Autre paire. Ces deux vins ont été rapportés de 2 domaines que j’ai visités cette année. Qui n’aime pas ce superbe nez exubérant de fruits exotiques et d’une sensualité impressionnante pour le premier. Bouche dotéeblancs2 d’une grande acidité qui en dit long sur ses origines ou tout du moins sur les cépages qui le compose, pure, droite.

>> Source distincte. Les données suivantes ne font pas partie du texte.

set_option maxHeartbeats 1600000 in
/-- **The decay sum at a good level.** Let `y` be a good level (`GoodLevel δ₀ θ y`, `δ₀ ≤ 1/20`,
`0 < θ ≤ 1/5`) which is large: `log y ≥ 25`, `40(y^{1−θ} + 1) ≤ y^{1−θ/2}`, `y^θ + 1 ≤ y^{1−θ/2}`,
`3 y^{1−θ/2} ≤ y`. Then for every non-principal `χ (mod q')` with `q' ≤ y^θ`, `0 ≤ α ≤ 1` and
`|t| ≤ y^{θ/2}/40`:
`(1/(4 log y)) ∫_{3 y^{1−θ/2}}^{y} v^{−α} dv ≤ ∑_{p ≤ y} p^{−α} (1 − Re(χ(p) p^{−it}))`.
[cite: Harper2016, Appendix] [cite: Gallagher1970, Theorem 7] -/
theorem decaySum_lower_bound_of_goodLevel {δ₀ θ : ℝ} {y : ℕ} (hgood : GoodLevel δ₀ θ y)
    (hδ₀ : 0 ≤ δ₀) (hδ₀' : δ₀ ≤ 1 / 20) (hθ0 : 0 < θ) (hθ : θ ≤ 1 / 5)
    (hy25 : 25 ≤ Real.log y) (hy40 : 40 * ((y : ℝ) ^ (1 - θ) + 1) ≤ (y : ℝ) ^ (1 - θ / 2))
    (hyq : (y : ℝ) ^ θ + 1 ≤ (y : ℝ) ^ (1 - θ / 2)) (hy3 : 3 * (y : ℝ) ^ (1 - θ / 2) ≤ y)
    {q' : ℕ} [NeZero q'] (χ : DirichletCharacter ℂ q') (hχ : χ ≠ 1) (hq' : (q' : ℝ) ≤ (y : ℝ) ^ θ)
    {α : ℝ} (hα0 : 0 ≤ α) (hα1 : α ≤ 1) {t : ℝ} (ht : |t| ≤ (y : ℝ) ^ (θ / 2) / 40) :
    1 / (4 * Real.log y) * ∫ v in (3 * (y : ℝ) ^ (1 - θ / 2))..(y : ℝ), v ^ (-α) ≤
      ∑ p ∈ Nat.primesLE y, (p : ℝ) ^ (-α) * (1 - (χ (p : ZMod q') * (p : ℂ) ^ (-((t : ℂ) * I))).re) := by
  -- ### basic quantities
  have hlogy0 : 0 < Real.log y := by linarith
  have hy1 : (1 : ℝ) < y := by
    by_contra h0; push Not at h0
    have := Real.log_nonpos (Nat.cast_nonneg y) h0; linarith
  have hy0 : (0 : ℝ) < y := by linarith
  set hr : ℝ := (y : ℝ) ^ (1 - θ) with hhr
  set Y₁r : ℝ := (y : ℝ) ^ (1 - θ / 2) with hY₁r
  have hhr1 : 1 ≤ hr := Real.one_le_rpow hy1.le (by linarith)
  have hhr0 : 0 < hr := by linarith
  set h : ℕ := ⌈hr⌉₊ with hhdef
  have hh_ge : hr ≤ h := Nat.le_ceil hr
  have hh_le : (h : ℝ) ≤ hr + 1 := (Nat.ceil_lt_add_one hhr0.le).le
  have hh1 : 1 ≤ h := by
    have : (1 : ℝ) ≤ h := hhr1.trans hh_ge
    exact_mod_cast this
  set Y₁ : ℕ := ⌈Y₁r⌉₊ with hY₁def
  have hY₁r0 : 0 < Y₁r := Real.rpow_pos_of_pos hy0 _
  have hY₁_ge : Y₁r ≤ Y₁ := Nat.le_ceil _
  have hY₁_le : (Y₁ : ℝ) ≤ Y₁r + 1 := (Nat.ceil_lt_add_one hY₁r0.le).le
  have hY₁y : Y₁ ≤ y := by
    have : (Y₁ : ℝ) ≤ y := by nlinarith [hY₁_le, hy3, hY₁r0]
    exact_mod_cast this
  set J : ℕ := (y - Y₁) / h with hJdef
  have hJh : J * h ≤ y - Y₁ := Nat.div_mul_le_self _ _
  have hJhy : J * h ≤ y := le_trans hJh (Nat.sub_le _ _)
  have hLge : Y₁ ≤ y - J * h := by omega
  have hLlt : y - J * h < Y₁ + h := by
    have : (y - Y₁) % h < h := Nat.mod_lt _ (by omega)
    have h2 : (y - Y₁) = J * h + (y - Y₁) % h := by rw [hJdef, mul_comm]; exact (Nat.div_add_mod _ _).symm
    omega
  -- real versions
  have hLger : Y₁r ≤ ((y - J * h : ℕ) : ℝ) := by
    have : ((Y₁ : ℕ) : ℝ) ≤ ((y - J * h : ℕ) : ℝ) := by exact_mod_cast hLge
    exact hY₁_ge.trans this
  have hLpos : (0 : ℝ) < ((y - J * h : ℕ) : ℝ) := lt_of_lt_of_le hY₁r0 hLger
  have hLposN : 0 < y - J * h := by exact_mod_cast hLpos
  -- `20 h ≤ y − J h`
  have h20 : 20 * h ≤ y - J * h := by
    have : (20 : ℝ) * h ≤ ((y - J * h : ℕ) : ℝ) := by
      calc (20 : ℝ) * h ≤ 20 * (hr + 1) := by nlinarith
        _ ≤ Y₁r := by linarith
        _ ≤ _ := hLger
    exact_mod_cast this
  -- `log (y − Jh) ≥ (1 − θ/2) log y ≥ 20` and `log y ≤ (10/9) log(y − Jh)`
  have hlogL : (1 - θ / 2) * Real.log y ≤ Real.log ((y - J * h : ℕ) : ℝ) := by
    have h1 : Real.log Y₁r = (1 - θ / 2) * Real.log y := by
      rw [hY₁r, Real.log_rpow hy0]
    rw [← h1]; exact Real.log_le_log hY₁r0 hLger
  have hlogL20 : 20 ≤ Real.log ((y - J * h : ℕ) : ℝ) := by nlinarith
  have hlogY : Real.log y ≤ 10 / 9 * Real.log ((y - J * h : ℕ) : ℝ) := by nlinarith
  -- `|t| h ≤ (y − Jh)/20`
  have hth : |t| * h ≤ ((y - J * h : ℕ) : ℝ) / 20 := by
    have h1 : (y : ℝ) ^ (θ / 2) * hr = Y₁r := by
      rw [hhr, hY₁r, ← Real.rpow_add hy0]; ring_nf
    have h2 : |t| * h ≤ (y : ℝ) ^ (θ / 2) / 40 * (2 * hr) := by
      apply mul_le_mul ht (by linarith) (Nat.cast_nonneg h) (by positivity)
    calc |t| * h ≤ (y : ℝ) ^ (θ / 2) / 40 * (2 * hr) := h2
      _ = Y₁r / 20 := by rw [← h1]; ring
      _ ≤ _ := by linarith
  -- ### the block hypotheses
  have hyθ1 : 1 ≤ (y : ℝ) ^ θ := Real.one_le_rpow hy1.le hθ0.le
  have hfloor1 : 1 ≤ ⌊(y : ℝ) ^ θ⌋₊ := Nat.le_floor (by simpa using hyθ1)
  have hyyθ : (y : ℝ) / (y : ℝ) ^ θ = hr := by
    rw [hhr, Real.rpow_sub hy0, Real.rpow_one]
  -- block `j`: `P = y − (j−1)h`, `P − h = y − jh`
  have hblock : ∀ j ∈ Finset.Icc 1 J, y - (j - 1) * h - h = y - j * h ∧ h ≤ y - (j - 1) * h ∧ y - (j - 1) * h ≤ y := by
    intro j hj
    obtain ⟨hj1, hjJ⟩ := Finset.mem_Icc.mp hj
    have hjh : j * h ≤ y := le_trans (Nat.mul_le_mul_right h hjJ) hJhy
    have : j * h = (j - 1) * h + h := by
      calc j * h = ((j - 1) + 1) * h := by rw [Nat.sub_add_cancel hj1]
        _ = (j - 1) * h + h := by ring
    refine ⟨by omega, by omega, Nat.sub_le _ _⟩
  -- regularity from the trivial character
  have hreg : ∀ j ∈ Finset.Icc 1 J, |(∑ p ∈ primeBlock (y - j * h) (y - (j - 1) * h), Real.log p) - h| ≤ (2 * δ₀) * h := by
    intro j hj
    obtain ⟨hPh, hhP, hPy⟩ := hblock j hj
    have hG := hgood 1 (1 : DirichletCharacter ℂ 1) DirichletCharacter.isPrimitive_one_level_one le_rfl hfloor1
      (y - (j - 1) * h) h hPy (le_trans hhP hPy)
    rw [gallagherTerm_one hhP, hPh, Complex.norm_real, Real.norm_eq_abs, hyyθ] at hG
    refine hG.trans ?_
    nlinarith [hh_ge]
  -- cancellation from the primitive character inducing `χ`
  have hcan : ∀ j ∈ Finset.Icc 1 J, ‖∑ p ∈ primeBlock (y - j * h) (y - (j - 1) * h),
      χ (p : ZMod q') * (Real.log p : ℂ)‖ ≤ (2 * δ₀) * h := by
    intro j hj
    obtain ⟨hPh, hhP, hPy⟩ := hblock j hj
    set r : ℕ := χ.conductor with hr_def
    haveI : NeZero r := ⟨χ.conductor_ne_zero⟩
    have hr1 : r ≠ 1 := fun h1 => hχ (DirichletCharacter.eq_one_iff_conductor_eq_one.mpr h1)
    have hr1' : 1 ≤ r := Nat.one_le_iff_ne_zero.mpr (NeZero.ne r)
    have hrq : r ≤ q' := Nat.le_of_dvd (Nat.pos_of_ne_zero (NeZero.ne q')) χ.conductor_dvd_level
    have hrfloor : r ≤ ⌊(y : ℝ) ^ θ⌋₊ := Nat.le_floor (le_trans (by exact_mod_cast hrq) hq')
    have hG := hgood r χ.primitiveCharacter χ.primitiveCharacter_isPrimitive hr1' hrfloor (y - (j - 1) * h) h hPy (le_trans hhP hPy)
    rw [gallagherTerm, if_neg hr1, sub_zero, charPrimeSum, hPh, hyyθ] at hG
    -- identify the two sums
    have hsum : ∑ p ∈ primeBlock (y - j * h) (y - (j - 1) * h), χ (p : ZMod q') * (Real.log p : ℂ) =
        ∑ p ∈ (Finset.Ioc (y - j * h) (y - (j - 1) * h)).filter Nat.Prime, χ.primitiveCharacter (p : ZMod r) * (Real.log p : ℂ) := by
      refine Finset.sum_congr rfl fun p hp => ?_
      obtain ⟨⟨hp1, -⟩, hpP⟩ := mem_primeBlock.mp hp
      have hqp : q' < p := by
        have h1 : ((y - J * h : ℕ) : ℝ) < p := by
          have : y - J * h < p := lt_of_le_of_lt (by
            have := Finset.mem_Icc.mp hj; exact Nat.sub_le_sub_left (Nat.mul_le_mul_right h this.2) y) hp1
          exact_mod_cast this
        have h2 : (q' : ℝ) < p := by linarith [hq', hyq, hLger]
        exact_mod_cast h2
      rw [apply_eq_primitiveCharacter χ (coprime_of_prime_gt hpP (Nat.pos_of_ne_zero (NeZero.ne q')) hqp)]
    rw [hsum]
    refine hG.trans ?_
    nlinarith [hh_ge]
  -- ### the block estimate
  have hz : ∀ p : ℕ, ‖χ (p : ZMod q')‖ ≤ 1 := fun p => DirichletCharacter.norm_le_one χ _
  have hB := sum_blocks_decay_lower_bound hJhy hh1 h20 hlogL20 hlogY (fun p => χ (p : ZMod q')) hz
    (by positivity : (0 : ℝ) ≤ 2 * δ₀) (by linarith) hreg hcan hα0 hα1 hth
  -- ### compare with the whole sum over `p ≤ y` and with the integral
  have hsub : ∑ p ∈ primeBlock (y - J * h) y, (p : ℝ) ^ (-α) * (1 - (χ (p : ZMod q') * (p : ℂ) ^ (-((t : ℂ) * I))).re) ≤
      ∑ p ∈ Nat.primesLE y, (p : ℝ) ^ (-α) * (1 - (χ (p : ZMod q') * (p : ℂ) ^ (-((t : ℂ) * I))).re) := by
    refine Finset.sum_le_sum_of_subset_of_nonneg ?_ fun p hp _ => ?_
    · intro p hp
      obtain ⟨⟨-, hpy⟩, hpP⟩ := mem_primeBlock.mp hp
      exact Nat.mem_primesLE.mpr ⟨hpy, hpP⟩
    · have hp0 : 0 < p := (Nat.mem_primesLE.mp hp).2.pos
      have hre : (χ (p : ZMod q') * (p : ℂ) ^ (-((t : ℂ) * I))).re ≤ 1 := by
        refine (Complex.re_le_norm _).trans ?_
        rw [norm_mul, Complex.norm_natCast_cpow_of_pos hp0]
        simpa using hz p
      have : 0 ≤ (p : ℝ) ^ (-α) := by positivity
      nlinarith
  have hint := integral_le_sum_blocks hJhy hLposN hα0 (y := y) (h := h) (J := J)
  -- `∫_{3Y₁r}^{y} ≤ ∫_{y−Jh+h}^{y+h}` (nonnegative integrand, smaller interval)
  have hI2 : ∫ v in (3 * (y : ℝ) ^ (1 - θ / 2))..(y : ℝ), v ^ (-α) ≤
      ∫ v in (((y - J * h + h : ℕ) : ℝ))..(((y + h : ℕ) : ℝ)), v ^ (-α) := by
    have hLlt' : ((y - J * h : ℕ) : ℝ) < (Y₁ : ℝ) + h := by exact_mod_cast hLlt
    have hlo : ((y - J * h + h : ℕ) : ℝ) ≤ 3 * (y : ℝ) ^ (1 - θ / 2) := by
      have e : ((y - J * h + h : ℕ) : ℝ) = ((y - J * h : ℕ) : ℝ) + h := by push_cast; ring
      rw [e]
      nlinarith [hLlt', hY₁_le, hh_le, hy40, hhr1]
    have hhi : (y : ℝ) ≤ ((y + h : ℕ) : ℝ) := by push_cast; linarith [(Nat.cast_nonneg h : (0:ℝ) ≤ h)]
    have hlopos : 0 < ((y - J * h + h : ℕ) : ℝ) := by positivity
    refine intervalIntegral.integral_mono_interval hlo (by linarith) hhi ?_ ?_
    · exact (ae_restrict_iff' measurableSet_Ioc).mpr (Filter.Eventually.of_forall fun v hv =>
        Real.rpow_nonneg (hlopos.le.trans hv.1.le) _)
    · refine ContinuousOn.intervalIntegrable fun v hv => ?_
      have hab : ((y - J * h + h : ℕ) : ℝ) ≤ ((y + h : ℕ) : ℝ) := hlo.trans ((by linarith : (3 : ℝ) * (y : ℝ) ^ (1 - θ / 2) ≤ y).trans hhi)
      rw [Set.uIcc_of_le hab] at hv
      exact (Real.continuousAt_rpow_const v (-α) (Or.inl (lt_of_lt_of_le hlopos hv.1).ne')).continuousWithinAt
  -- assemble
  have hI0 : 0 ≤ ∫ v in (3 * (y : ℝ) ^ (1 - θ / 2))..(y : ℝ), v ^ (-α) :=
    intervalIntegral.integral_nonneg (by linarith) fun v hv => Real.rpow_nonneg (by nlinarith [hv.1, hY₁r0]) _
  calc 1 / (4 * Real.log y) * ∫ v in (3 * (y : ℝ) ^ (1 - θ / 2))..(y : ℝ), v ^ (-α)
      ≤ 1 / (4 * Real.log y) * ∑ j ∈ Finset.Icc 1 J, (h : ℝ) * (((y - (j - 1) * h : ℕ) : ℝ)) ^ (-α) :=
        mul_le_mul_of_nonneg_left (hI2.trans hint) (by positivity)
    _ = 1 / 4 * ∑ j ∈ Finset.Icc 1 J, ((h : ℝ) * (((y - (j - 1) * h : ℕ) : ℝ)) ^ (-α) / Real.log y) := by
        rw [Finset.mul_sum, Finset.mul_sum]
        refine Finset.sum_congr rfl fun j _ => ?_
        field_simp
    _ ≤ _ := hB.trans hsub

Les saveurs sont décuplées et ultra précises.  J’A-DORE toujours autant cet Irouleguy blanc 2006 du domaine Arretxea. Face à lui, il fallait servir un vin qui tenait la route. Fruit blanc et mur, le nez est minéral d’une noblesse sans égal. Bouche ronde et vive à la fois, harmonieuse, où les saveurs sont longues sur les mêmes arômes que le nez. Un vin plein, dont la bouteille s’est retrouvée vidée (trop) rapidement, les invités ayant choisi de se resservir rapidement pour confirmer leur ressenti (tout comme l’Irouleguy). C’est un Sancerre 2007 "Monts Damnés" de Gérard Boulay, magistral !
Ce match a tenu toutes ces promesses et difficile de dire qui l’a emporté. Personnellement, une très légère préférence pour Arretxea, mais d’une courte tête. Le tout était accompagné de gambas au gingembre et citron vert. Je dois dire que l’accord était pas mal du tout.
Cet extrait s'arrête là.